CHICAGO (CBS) — As the rebuilt Dan Ryan branch of the CTA’s Red Line got its first rush hour test Monday morning, commuters were giving a thumbs up to the faster, smoother rides between 95th Street and downtown.

The Red Line had been closed for five months south of the Roosevelt station, as crews completely replaced the steel rails, wooden ties, limestone ballast, signals, and drainage systems. Contractors delivered the five-month, $425 million project on schedule and under budget.

The south end of the Red Line reopened early Sunday, but its first big test was Monday morning’s rush. Red Line commuters were clearly pleased with the improved speeds and smoother rides.

The reconstruction eliminated notorious slow zones along the Red Line South, allowing trains to go 55 miles per hour between stations, except on curves. When the project started, 60 percent of the Dan Ryan branch was restricted to slow zones, where trains had to go as slow as 15 mph.

“It was slower, it was dirtier … it was just a big inconvenience,” commuter Greg Moore said. “You know, sometimes they’d get somewhere, and they’d just stop and have to wait, and all that. Now, you’re just flowing straight through, and I think it’s a lot better. It’s great.”

Many other riders had rave reviews for the renovated Red Line.

“It was good. It was nice. It was much faster,” Erma Stevenson said. “It was a nice ride, real smooth. … I think it’s great. I really appreciate it.”

CTA officials have said the rebuilt tracks should help trains shave 10 minutes off a trip from 95th Street to downtown, though some commuters said it seemed even faster than that.

Moore said, before the overhaul, it would take up to 40 minutes to get from 95th Street to Roosevelt, but now it takes half that time.

While the Dan Ryan branch was shut down, Red Line trains were shifted to nearby Green Line tracks, and free shuttle buses connected Red Line stations south of Garfield to the Garfield stop on the Green Line.

Mayor Rahm Emanuel greeted commuters at the 95th Street station Monday morning before boarding a Red Line train to work.

“Fifty-five miles an hour beats 15 miles an hour anytime,” Emanuel said.

Several commuters shook the mayor’s hand, and a few even gave him a hug as they headed to their trains.

“A number of them were saying ‘Thank you very much,’ because they know the difference.
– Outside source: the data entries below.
import Summits.HodgeConjecture.HodgeConjecture.Theorems.F0P6aStubRHO1KillRow
import HarnessLib

/-!
# `F0P6aStubRHO1DockFold` — ★ RE-HOME of `Lines/F0_P6a_StubRHO1.lean` (tree sha16 ce86702e556aed39, 1561 l.), PART 3 of 6 — tree lines :601–:861
See PART 1 `Theorems/F0P6aStubRHO1K4Seam.lean` for the full ★ re-home header and the original module docstring (verbatim there).  Same namespace (every
fully-qualified name unchanged); the scopes open at the cut are re-opened below with their `variable` ∕ `open` ∕ `set_option` ∕ `universe` lines replayed verbatim
from the tree, in order; the code after the replay block is the tree bytes :601–:861, untouched except the (d1) cure named in PART 1.  HC_CM is proved only modulo the 7 printed citations (2 remaining: hLiu418 = stmt-HodgeConjecture-24832, h413 = stmt-HodgeConjecture-24833) until rung 0 closes; a re-home is count-neutral.
-/

-- ── replay of the scopes open at tree line :601 (verbatim) ──
set_option autoImplicit false
set_option linter.dupNamespace false
noncomputable section
namespace Summit.HodgeConjecture.HodgeConjecture.Cruxes.HLiu418.F0P6aLineSpecialisation
open CategoryTheory CategoryTheory.Limits NumberField IsDedekindDomain MulAction AlgebraicGeometry
open scoped Matrix Polynomial Pointwise MonoidalCategory
open Literature.NumberTheory.GaloisRepresentations
open Literature.NumberTheory.Automorphic Literature.NumberTheory.Automorphic.UnitaryGroup
open Literature.AlgebraicGeometry.ShimuraVarieties.UnitaryCanonicalModel
open Literature.NumberTheory.Automorphic.Liu2021.AppendixC
open Literature.AlgebraicGeometry.Motives (AlgPoints IntegralModel SchemeOver thickening thickeningGalAction thickeningLift specOver extendPoint
  specValuationSubring specFractionFieldι specRingHomι)
open Literature.NumberTheory.EllipticCurves (genericFibre specGenericPoint)
open Literature.NumberTheory.DiophantineGeometry (geomResidueField specialFibreFunctor specResidueField geomClosedPointIsoSpecResidueField
  toClosureValuationSubring)
open Literature.AlgebraicGeometry.RelativeSpec (ActionOver)
open Literature.AlgebraicGeometry.AbelianSchemes Literature.AlgebraicGeometry.AbelianSchemes.AbelianSchemeOver
open Literature.AlgebraicGeometry.GroupSchemes.AffineGroupScheme (Alg quotIncl)
open Summit.HodgeConjecture.HodgeConjecture.Cruxes.HLiu418.F0P6aModuliDatumDefs
open Summit.HodgeConjecture.HodgeConjecture.Cruxes.HLiu418.F0P6aRGDAssembly
open Summit.HodgeConjecture.HodgeConjecture.Cruxes.HLiu418.F0P6aDatumOfInputs
section QuotLegReduction
open scoped MonObj CategoryTheory.Obj
variable {F : Type} [Field F] [NumberField F] [IsCMField F] {ι₁ : F →+* ℂ}
    {Jstar : Matrix (Fin 2) (Fin 2) F}
    {K₀ : C5.OpenCompactSubgroup ↥(finAdelic ↥(maximalRealSubfield F) F (IsCMField.complexConj F) 2 Jstar)}
    {S : RecordSystemGS F Jstar ι₁ K₀} {hU7ₛ : S.HeckeTranslateDefinedOver}
    {hJ : (Jstar.map (IsCMField.complexConj F))ᵀ = Jstar} {hJu : IsUnit Jstar}
    {Fi : Type} [Field Fi] [Algebra F Fi] {Kc : C5.SmallLevel K₀} {G : Type} [Group G]
    {𝓜 : IntegralModel (𝓞 F) F ((thickening F Fi).obj (S.M.obj Kc))}
    {w : HeightOneSpectrum (𝓞 F)} {hw : (IsCMField.complexConj F) • w ≠ w} {h𝓨 : (𝓜.localise w).IsSmoothProper 1}
    {θ : ActionOver (𝓜.localise w).total.hom ((Fi ≃ₐ[F] Fi) × G)}
    {e : Fi →ₐ[F] AlgebraicClosure (w.adicCompletion F)}
set_option backward.isDefEq.respectTransparency false
section DockFold
open scoped MonObj CategoryTheory.Obj
open Literature.AlgebraicGeometry.GroupSchemes (GroupSchemeKernel.ker)
/-! ## §2. The data of §C.3 (hypothesis structure; ⟨CARRIER⟩ = posited datum standing for a printed object) -/

/-- **The data of [Liu2021] App. C §C.3**, in paper order, over a hermitian space `V` over `E` (l. 4781; REAL, `HermSpace`
of `DefC1toC3`) and a CM type `Φ` of `E` (l. 4785).  Fields marked ⟨CARRIER⟩ are posited data standing for printed objects
that Mathlib ∕ the tree do not construct (the canonical models `Sh(H₀, h_{W₀,Φ^c})_{L₀}`, `Sh(G♯, h♯_Φ)_{K×L₀}`, Kottwitz's
PEL moduli scheme `M(𝕎₀^∞, Φ^c)_{L₀}` of Def. C.12 and the moduli scheme `M(V, 𝕎₀^∞, Φ)_{K,L₀}` of Def. C.16); their docstrings
quote the printed definitions.  The system `{Sh(G, h♭_{V,Φ})_K}_K` is the sibling's carrier `V.ShimuraSystemFlat Φ` (field
`S`, ED.2).  Everything they are INDEXED by and BASED over is REAL
(`LevelK`, `LevelL0`, `SharpLevel`; the subfields `E♭_{V,Φ}`, `E_Φ`, `E♯_{V,Φ}` of `ℂ`).  Nothing is asserted by this
structure; the printed CLAIMS about these data are the predicates `IsoC5AsPrinted`, `LemC18AsPrinted` below.
[cite: Liu2021, App. C §C.3 (pp. 112–115), FJcycle.tex l. 4779–4872] -/
structure SecC3Data (V : HermSpace F E) (Φ : CMType E) : Type 1 where
  /-- ⟨CARRIER⟩ (token) `𝕎₀^∞`: «a rational skew-hermitian space `𝕎₀^∞, ⟨ , ⟩₀` over `𝔸_E^∞ = E ⊗_ℚ 𝔸^∞` of rank `1` with the
  group of similitude `ℍ₀^∞`» (l. 4783; Def. C.11, p. 110: «a free `E ⊗_ℚ R`-module `W` of rank `n` together with a
  `R`-bilinear skew-symmetric non-degenerate pairing `⟨ , ⟩_W : W × W → R` satisfying `⟨ex, y⟩_W = ⟨x, e^c y⟩_W`», `R = 𝔸^∞`,
  `n = 1`), subject to «`𝒲(𝕎₀^∞, Φ^c)` is nonempty» (l. 4785).  Typed REAL by TL-t04 (★ `SecC2Similitude.RatSkewHermSpace F E Afin 1`); a token
  here because no statement of §C.3 sees `𝕎₀^∞` except through `H₀(𝔸^∞)` (REAL, `H0fin`) and the systems below. -/
  W0inf : Type
  /-- ⟨CARRIER⟩ (token) the CHOSEN `W₀`: «Take an element `W₀ ∈ 𝒲(𝕎₀^∞, Φ^c)` with `H₀` its group of similitude» (l. 4787) —
  its existence is the printed hypothesis «`𝒲(𝕎₀^∞, Φ^c)` is nonempty» (l. 4785; `𝒲(𝕎^∞, Ψ)` = §C.2, p. 111, l. 4705–4711:
  similarity classes of rational skew-hermitian `W` over `E` with `W ⊗_E 𝔸_E^∞` similar to `𝕎^∞` and signature `(p_τ, q_τ)` of
  `⟨ , i·⟩_W` on `W ⊗_{E,τ^−} ℂ`). -/
  W0 : Type
  /-- PINNED (ED.2) **`{Sh(G, h♭_{V,Φ})_K}_K`, the left node of (C.3)∕(C.4)**: the sibling's ⟨CARRIER⟩ datum
  `HermSpace.ShimuraSystemFlat V Φ` of `DefC1toC3` (§C.1, l. 4579–4599: «quasi-projective and smooth over `E♭_{V,Φ}` of
  dimension `Σ_{τ ∈ Φ_F} p_τ q_τ`, indexed by neat open compact subgroups `K` of `G(𝔸^∞) = U(V)(𝔸_F^∞)`» — carried WITH those
  printed attributes and its «neat» predicate `IsNeat`, READING R8).  ED.1 posited a second, free functor `ShV`; now `ShV`,
  `IsNeatK` are READ OFF this field (`shVOf`, `SecC3Data.ShV`, `SecC3Data.IsNeatK` below). -/
  S : V.ShimuraSystemFlat Φ
  /-- ⟨CARRIER⟩ «neat open compact subgroups … `L₀ ⊆ H₀(𝔸^∞)`» (l. 4810: the levels at which (C.4), (C.5) — and, «the
  notation [being] as above», Lem. C.18 — are printed): a posited predicate on the REAL levels `L₀` ([Liu2021] does not
  define «neat»; READING R8, as `ShimuraSystemFlat.IsNeat` and `SecC2Similitude.SecC2Data.IsLevel`).  ED.2 (ED.1 claimed (C.5)
  and Lem. C.18 at every open compact level). [cite: Liu2021, App. C §C.3 (p. 113–114), FJcycle.tex l. 4810] -/
  IsNeatL0 : LevelL0 F E → Prop
  /-- ⟨CARRIER⟩ `L₀ ↦ Sh(H₀, h_{W₀,Φ^c})_{L₀}`, the projective system of (zero-dimensional) Shimura varieties of the datum
  `(H₀, h_{W₀,Φ^c})` over its reflex field `E_Φ` (l. 4787; §C.2 l. 4713–4737 with `Ψ = Φ^c`, `n = 1`: «a projective system of
  schemes `{Sh(H, h_{W,Ψ})_L}_L`, quasi-projective and smooth over `E_Ψ` of dimension `Σ p_τ q_τ`» `= 0`) — the lower node of
  (C.3)/(C.4).  (Its complex points are the tree's `UnitaryCanonicalModel.Aux.classGroup E L₀ = T₀(ℚ)\T₀(𝔸_f)/L₀`.) -/
  Sh0 : LevelL0 F E ⥤ SchemeOver ↥(cmReflexField E Φ)
  /-- ⟨CARRIER⟩ `L₀ ↦ M(𝕎₀^∞, Φ^c)_{L₀}`, Kottwitz's PEL moduli scheme of Def. C.12 ([Kot92]) for `(𝕎₀^∞, Φ^c)` over `E_Φ`
  (p. 111–112; l. 4741–4757: quadruples `(A, i, λ, η)` up to isogeny; «a scheme if `L` is sufficiently small, and we have a
  canonical isomorphism `M(𝕎^∞, Ψ)_L ≃ ∐_{W ∈ 𝒲(𝕎^∞,Ψ)} Sh(H, h_{W,Ψ})_L` functorial in `L`»), the right-hand factor of
  Lem. C.18.  Typed by TL-t04 (★ `SecC2Similitude.SecC2Data`, presheaf `PointSet` ∕ `pull` ∕ `res`); a carrier functor here
  (meaningful at neat `L₀`, `IsNeatL0`). -/
  M0 : LevelL0 F E ⥤ SchemeOver ↥(cmReflexField E Φ)
  /-- ⟨CARRIER⟩ `(K, L₀) ↦ Sh(G♯, h♯_Φ)_{K×L₀}`, the Shimura varieties of the product datum `(G♯, h♯_Φ) = (G × H₀,
  (h♭_{V,Φ}, h_{W₀,Φ^c}))` over its reflex field `E♯_{V,Φ}` (l. 4801–4810), the middle node of (C.4) (total; meaningful at
  neat `(K, L₀)`). -/
  ShSharp : SharpLevel F E V ⥤ SchemeOver ↥(sharpReflexField F E V Φ)
  /-- ⟨CARRIER⟩ `q_V : Sh(G♯, h♯_Φ)_{K×L₀} → Sh(G, h♭_{V,Φ})_K ⊗_{E♭_{V,Φ}} E♯_{V,Φ}` of (C.4), induced by the projection
  `q_V : G♯ → G` of (C.3) (l. 4803–4817), natural in `(K, L₀)`; its target is REAL-ly built from `ShV` (`bcFlat`). -/
  qV : ShSharp ⟶ CategoryTheory.Prod.fst (LevelK F E V) (LevelL0 F E) ⋙ shVOf S ⋙ bcFlat F E V Φ
  /-- ⟨CARRIER⟩ `q_{W₀} : Sh(G♯, h♯_Φ)_{K×L₀} → Sh(H₀, h_{W₀,Φ^c})_{L₀} ⊗_{E_Φ} E♯_{V,Φ}` of (C.4), induced by `q_{W₀} : G♯ → H₀` of
  (C.3) (l. 4803–4817), natural in `(K, L₀)`. -/
  qW0 : ShSharp ⟶ CategoryTheory.Prod.snd (LevelK F E V) (LevelL0 F E) ⋙ Sh0 ⋙ bcCM F E V Φ
  /-- ⟨CARRIER⟩ **[Liu2021, Definition C.16]** `(K, L₀) ↦ M(V, 𝕎₀^∞, Φ)_{K,L₀}`: the presheaf on `Sch'_{/E♯_{V,Φ}}` of
  equivalence classes of octuples `(A₀, i₀, λ₀, η₀; A, i, λ, η)` — «`(A₀, i₀)` is an `(E, Φ^c)`-abelian scheme over `S`, `λ₀` is
  a polarization of `(A₀, i₀)`, `η₀` is an `L₀`-level structure for `(A₀, i₀, λ₀)`, `(A, i)` is an `(E, sig_{V,Φ})`-abelian
  scheme over `S`, `λ` is a polarization of `(A, i)`, for chosen geometric point `s` on every connected component of `S`, `η`
  is a `π₁(S, s)`-invariant `K`-orbit of isometries `V ⊗_ℚ 𝔸^∞ ⥲ Hom_{E⊗_ℚ𝔸^∞}(H₁^{ét}(A_{0s}, 𝔸^∞), H₁^{ét}(A_s, 𝔸^∞))` of
  hermitian spaces over `𝔸_E^∞`» with the hermitian pairing `(x, y) ↦ i₀^{−1}((λ_{0*})^{−1} ∘ y^∨ ∘ λ_* ∘ x)`, two octuples
  being equivalent through isogenies `φ₀`, `φ` with a common `c ∈ ℚ^×` (full text in the module docstring; pp. 114–115,
  l. 4827–4857) — carried as the `E♯_{V,Φ}`-SCHEME representing it («Since `(q, q₀)` induces a closed embedding, the functor
  `M(V, 𝕎₀^∞, Φ)_{K,L₀}` is representable», proof of Lem. C.18, l. 4874–4880 — printed under «the notation … as above», i.e. at
  neat `(K, L₀)`; the carrier is total and its values at other levels are never used), functorially in `(K, L₀)`.  Abelian schemes with
  `E`-action, Kottwitz's signature condition, polarizations and level structures over a general base are the tree's
  `Literature/AlgebraicGeometry/AbelianSchemes/*` (`AbelianSchemeOver.RingAction` cites Def. C.10 (1)); the moduli FUNCTOR
  itself is not constructed in the tree. [cite: Liu2021, Def. C.16 (p. 114)] -/
  M : SharpLevel F E V ⥤ SchemeOver ↥(sharpReflexField F E V Φ)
One is they remember going at 15 miles an hour, and bikes were passing them by,” Emanuel said.

The renovation also brought elevators for the disabled to the three Red Line South stations that previously had none — Garfield, 63rd and 87th.

The line also now will be served by the new 5000-series trains, and every station has digital signage telling commuters when the next train will arrive.

There was one hiccup along the Red Line overnight, when a semi-trailer truck crashed and fell onto the third rail of the southbound tracks near 69th Street. Crews removed the truck and repaired the third rail long before the morning rush, but that section of third rail must be replaced Monday night. Until then, trains will have to slow to 35 mph between the 69th Street and 79th Street stations.

CTA President Forrest Claypool said riders made surprisingly few complaints during the overhaul, showing they knew that the work was needed, and worth the inconvenience, because it will result in a more reliable railroad.

“I was really moved by the way that folks stepped up,” he said. “Our regular customers said, ‘You know, this is worth it. We’re willing to take some hardship because we know it’s worth it.’

“They didn’t blink.”

CTA Board Chairman Terry Peterson said the project had an additional benefit for the community.

“Fifteen-hundred jobs were created on the South Side. Five hundred of those jobs are permanent jobs,” he said.

Bus lines that had extra service to accommodate passengers inconvenienced by the Red Line South Reconstruction project were back on normal schedules on Monday. For a link to new CTA bus and train schedules, click here.

Next spring, construction will begin on a $240 million reconstruction of the 95th Street terminal on the Red Line, which is expected to take until 2016.